I decided to flow with his change of topic by giving him a yes.
“He's a faggot like you.”
I said, “You don't get to say faggot any more in my presence. I'll beat the shit out of you next time, and any other time you say it.”
He stood up. “I'm going to call all the newspapers and tell them Scott Carpenter diddles with guys.”
I said, “They already know.”
He looked confused.
“Do you really think people you've worked with for a while don't guess when someone's gay? Do you think reporters who've covered the team for years haven't figured
it out? This closet shit is getting pretty old. You're way behind the times.”

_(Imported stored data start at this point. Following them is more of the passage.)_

import Summits.QuantumFields.YangMills.Theorems.BalabanUVNodesN12FlatOneLevelGramRightInverse
import Literature.MathematicalPhysics.QuantumFieldTheory.Balaban1983to89.B5Eq118OneStroke
import Literature.MathematicalPhysics.QuantumFieldTheory.Balaban1983to89.B10StarCount
import Literature.Probability.Percolation.CriticalProbOrientedBound
import HarnessLib

/-!
# BalabanUVNodes ∕ N12 — (J-b) module H8: THE EXACT ONE-LEVEL GRAM FLOOR OF THE STRAIGHT BLOCK AVERAGE `Q = bondAvg` (1.11) AND ITS OPTIMAL bond-`ℓ²` RIGHT-INVERSE LETTER
# `‖Qᵗg‖² ≥ (L²+2)∕(3L^{d+2})·‖g‖²` (sharp), hence `∃ H`, `QH = 1`, `‖Hv‖² ≤ 3L^{d+2}∕(L²+2)·‖v‖²`; for `L•Q`: `3L^d∕(L²+2)` — in η-units `ρ² ≤ 3L²∕(L²+2) < 3`, VOLUME- AND `L`-UNIFORM

Cell `pub-ymgap` (HUMAN RULINGS D-0062 ∕ D-0149), width seat `pub-ymgap-dag-n10-w1` g5 (module H5 of this lineage: `…N12FlatOneLevelGramRightInverse`, p628854 — the folklore step
«Gram floor ⇒ right inverse with a letter» and the TEST-FIELD floor `(L^{d+2})⁻¹`).  `--kind proof --supports stmt-QuantumFields-27364 --as helper` (K1⁹, KEY MAP v2); count-neutral;
THEOREMS ONLY (0 `def`, 0 `sorry`, 0 `instance`, 0 `notation`).  Item (i-c)₁ of the seat's LOCATED-RHO-2 (INBOX 2026-08-28 l.≈36157), EXACT edition = H5's docstring promise: print's
optimal one-level constant.

THE COMPUTATION.  For the fine bond `b = ⟨x, x + e_μ⟩`, `x = blockSite y r ∈ B(y)` (offset `r_μ` along `μ`), exactly `L` straight contours `[x′, x′ + Le_μ]` of (1.11) pass through `b`:
those starting `t = 0, …, L − 1` steps behind `x`; the `r_μ + 1` of them with `t ≤ r_μ` start inside `B(y)` (they are averaged into `(QY)⟨y, μ⟩`), the other `L − 1 − r_μ` start inside
`B(y − e_μ)` (averaged into `(QY)⟨y − e_μ, μ⟩`).  Hence the TRANSPOSE KERNEL (§2) `(Qᵗg)(b) = Σ_c (Q e_b)(c)·g(c) = L^{−(d+1)}·((r_μ + 1)·g⟨y, μ⟩ + (L − 1 − r_μ)·g⟨y − e_μ, μ⟩)`, and
with `p = r_μ + 1`, `q = L − 1 − r_μ` (`p, q ≥ 0`, `p − q = 2r_μ + 2 − L`) the pointwise bound `(pa + qb)² ≥ p(p−q)a² + q(q−p)b²` (`= (pa+qb)² − pq(a+b)²`), the re-indexing `y ↦ y − e_μ`
of the second term and `Σ_{r} (p − q)² = L^{d−1}·Σ_{s<L}(2s+2−L)² = L^{d−1}·L(L²+2)∕3` give (§3) `Σ_b (Qᵗg)(b)² ≥ L^{−2(d+1)}·L^d·(L²+2)∕3·Σ_c g(c)² = (L²+2)∕(3L^{d+2})·Σ_c g(c)²`.
The bound is ATTAINED at every ALTERNATING datum `g⟨y − e_μ, μ⟩ = −g⟨y, μ⟩` (equality in the pointwise step iff `b = −a`; such data exist since every torus of the series has an EVEN number
`2L^{m+K−j−1}` of sites per direction) — typed in the companion module H8b `…N12FlatOneLevelGramExactSharp`: §4's letter is optimal.

CONSUMED BY NAME, nothing modified: H5 §1 `exists_rightInverse_of_gram_floor` [folklore] and §2 `bondAvg_eq_sum_kernel`; lit-balaban p31 `BIJ85Eq219Proof.blockOf_runSite_blockSite_of_lt∕_of_ge`
(the straight contour in block coordinates), `BIJ85GaugeFunction5113.exists_blockSite_eq`, p39 `B5Eq118OneStroke.runSite_add`, `B10StarCount.shift_unshift∕shiftEquiv`, the V1 calculus
`LatticeFieldCalculus` (`bondAvg`, `segSum`, `runBond`, `runSite`, `runSite_blockSite_L`), `TorusGeometry` (`Site.blockSite`, `val_blockSite`, `blockOf_blockSite`), UST re-indexing
(`Prop7FlatCurlCurl.sum_bond_eq_sum_site_dir`, `Prop7TrueLinLineBound.sum_site_eq_sum_blockSite`), `BIJ85AxialPropagator411.bondAvg_smul`, the tree's generic
`Literature.Probability.Percolation.sum_sum_sum_comm` (triple-sum reordering; imported, not restated — gate `dedup.landed`).

CONTENTS (ns `Summit.QuantumFields.YangMills.BalabanUVNodes.N12FlatOneLevelGramExact`).
§1 [folklore] `three_mul_sum_range_sq_affine`, `sum_range_sq_offset` (`Σ_{s<L}(2s+2−L)² = L(L²+2)∕3`), `sq_affine_ge` (equality iff `b = −a`), `sum_offsets_apply` ∕ `card_offsets_perp_mul`
(`Σ_{r : Fin d → Fin M} f(r_μ) = N_⊥·Σ_{s<M} f(s)`, `N_⊥·M = M^d`, any block side `M` — re-usable at `k` levels with `M = L^k`).  §2 `runSite_left_injective`, `blockSite_inj`, ★★ `sum_kernel_mul_eq` (THE TRANSPOSE KERNEL).  §3 `sum_offsets_sq_offset`,
★ `sum_sq_affine_unshift_ge` (per direction, any side `M`: `N_⊥·M(M²+2)∕3·Σ_y a(y)² ≤ Σ_y Σ_r ((r_μ+1)a(y) + (M−1−r_μ)a(y−e_μ))²`), `gram_eq_sum_dir` (the Gram form direction by direction), `sum_sq_eq_sum_dir`,
`const_eq`, ★★★ `gram_floor_bondAvg_exact`.  §4 ★★★ `exists_rightInverse_bondAvg_sq_le_exact`, ★★★ `exists_rightInverse_smul_bondAvg_sq_le_exact` (sharpness: module H8b).

HONEST FRAMING.  Finite-dimensional linear algebra + one-level lattice bookkeeping at the FLAT configuration; real-valued fields (matrix ∕ `𝔰𝔲(N)` fields follow entrywise, not typed here);
ONE level `T^{(j)} → T^{(j+1)}`, whole torus, no comb term `dΛ`, no region; the multi-level ∕ reading-(b) ∕ comb Gram floor (= the `O(1)` letter of J-C's `ρc` in `qEta`-units at `Bj M₁ Z k`,
print's [Balaban1985Variational] (46) with [13]∕[14]) is OPEN and crux-sized; nothing of Bałaban's asserted beyond this one-level count; N12 ∕ N10 NOT discharged; K1⁹ NOT closed; count-neutral
(typed 28∕28 · discharged 5∕27 unmoved); one finite 𝕋⁴ programme at fixed ε — R4 closes the conditional finite-𝕋⁴ rung `BalabanLadder.UV` only; the YM mass gap (Clay) is NOT proved by any of
this; nothing continuum ∕ ℝ⁴ ∕ OS.
-/

noncomputable section
open scoped BigOperators
open Finset
namespace Summit.QuantumFields.YangMills.BalabanUVNodes.N12FlatOneLevelGramExact

open Literature.MathematicalPhysics.QuantumFieldTheory.Balaban1983to89
open LatticeFieldCalculus (bondAvg segSum runBond runSite runSite_blockSite_L)
open B10StarCount (shift_unshift unshift_shift shiftEquiv)
open B5Eq118OneStroke (runSite_add)
open Literature.MathematicalPhysics.QuantumFieldTheory.BalabanImbrieJaffe1984to88.BIJ85AxialPropagator411 (bondAvg_smul)
open Literature.MathematicalPhysics.QuantumFieldTheory.BalabanImbrieJaffe1984to88.BIJ85GaugeFunction5113 (exists_blockSite_eq)
open Literature.MathematicalPhysics.QuantumFieldTheory.BalabanImbrieJaffe1984to88.BIJ85Eq219Proof (blockOf_runSite_blockSite_of_lt blockOf_runSite_blockSite_of_ge)
open Summit.QuantumFields.YangMills.Theorems.Prop7FlatCurlCurl (sum_bond_eq_sum_site_dir)
open Summit.QuantumFields.YangMills.Theorems.Prop7TrueLinLineBound (sum_site_eq_sum_blockSite)
open Summit.QuantumFields.YangMills.BalabanUVNodes.N12FlatOneLevelGramRightInverse (exists_rightInverse_of_gram_floor bondAvg_eq_sum_kernel)

/-! ## §1  [folklore] the arithmetic of one averaging window -/

section Arith

/-- `3·Σ_{s<n}(2s+2−c)² = 2n(n+1)(2n+1) − 6c·n(n+1) + 3n·c²` (sums of the first `n` integers and squares). [folklore] -/
theorem three_mul_sum_range_sq_affine (c : ℝ) (n : ℕ) :
    3 * ∑ s ∈ Finset.range n, (2 * (s : ℝ) + 2 - c) ^ 2 = 2 * n * (n + 1) * (2 * n + 1) - 6 * c * n * (n + 1) + 3 * n * c ^ 2 := by
  induction n with
  | zero => simp
  | succ n ih =>
    rw [Finset.sum_range_succ, mul_add, ih]
    push_cast
    ring

/-- `Σ_{s<L}(2s+2−L)² = L(L²+2)∕3` — the value of the one-level Gram form at the alternating datum, per fine `μ`-line of a block. [folklore] -/
theorem sum_range_sq_offset (L : ℕ) : ∑ s ∈ Finset.range L, (2 * (s : ℝ) + 2 - L) ^ 2 = (L : ℝ) * ((L : ℝ) ^ 2 + 2) / 3 := by
  have h := three_mul_sum_range_sq_affine (L : ℝ) L
  linear_combination h / 3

“You're lying,” Bluefield snarled.
I sighed. “Kids are going to be coming in here in a few minutes. You have anything sane to say to me or are you going to blow stupidity out of your ass until I die of boredom?”
He looked resentful and rebellious at this, but for the moment he refrained from an outright attack.
“When did you get out on bail?” I asked.
“Why?”
“Just want to know if you got out in time to have killed Marshall Longfellow.”
“I never got near the old guy. I got out of jail and spent the day in the city trying all my contacts. I lost a lot of my stock because of you and I need to be staked again. You cost me a bundle of money. I may have to move out of town. I came to beat the money out of you, or your pretty buddy.”
“Get real. I have no fear of you or anything you could possibly do.”
I guess he objected to my arrogance, because he bellowed with rage and launched himself at me. I stepped aside and he flew past me, tripped, and landed against a corner of my desk. His face rammed into the edge of it at almost full tilt. He staggered to the floor, clutching the desk, attempting to keep himself upright. I saw a few drops of blood seep from a cut just over his eye.
I watched him put his other hand out toward the chalkboard, steady himself, then lurch or stumble toward the doorway. “I'll be back to make you pay, faggot,” was his parting shot.
I took a step in his direction. He nearly tripped on his own feet as he retreated out the door.
After a surprisingly ordinary run of morning classes, I hunted up Meg at lunch and told her about Bluefield's visit. Her comments about the elder male idiot in the Bluefield clan were not positive. I sketched out for her a plan I had
for dealing with Donna Dalrymple: Meg would go with me to confront the school psychiatrist and act as a buffer. She readily agreed.
On the way to Donna's office Meg asked me how I was handling the pressure of teaching, losing my house, being involved in a murder, and dealing with the Bluefields. I told her the kids in class were okay and that Scott generally managed to keep me on an even keel.
We found Donna Dalrymple at her desk in her office, munching on cookies and sipping a Diet Coke. A Mrs. Fields bag open on the desk attested to her excellent choice in cookie companies. Somebody who eats white-chocolate-chip cookies for lunch can't be all bad.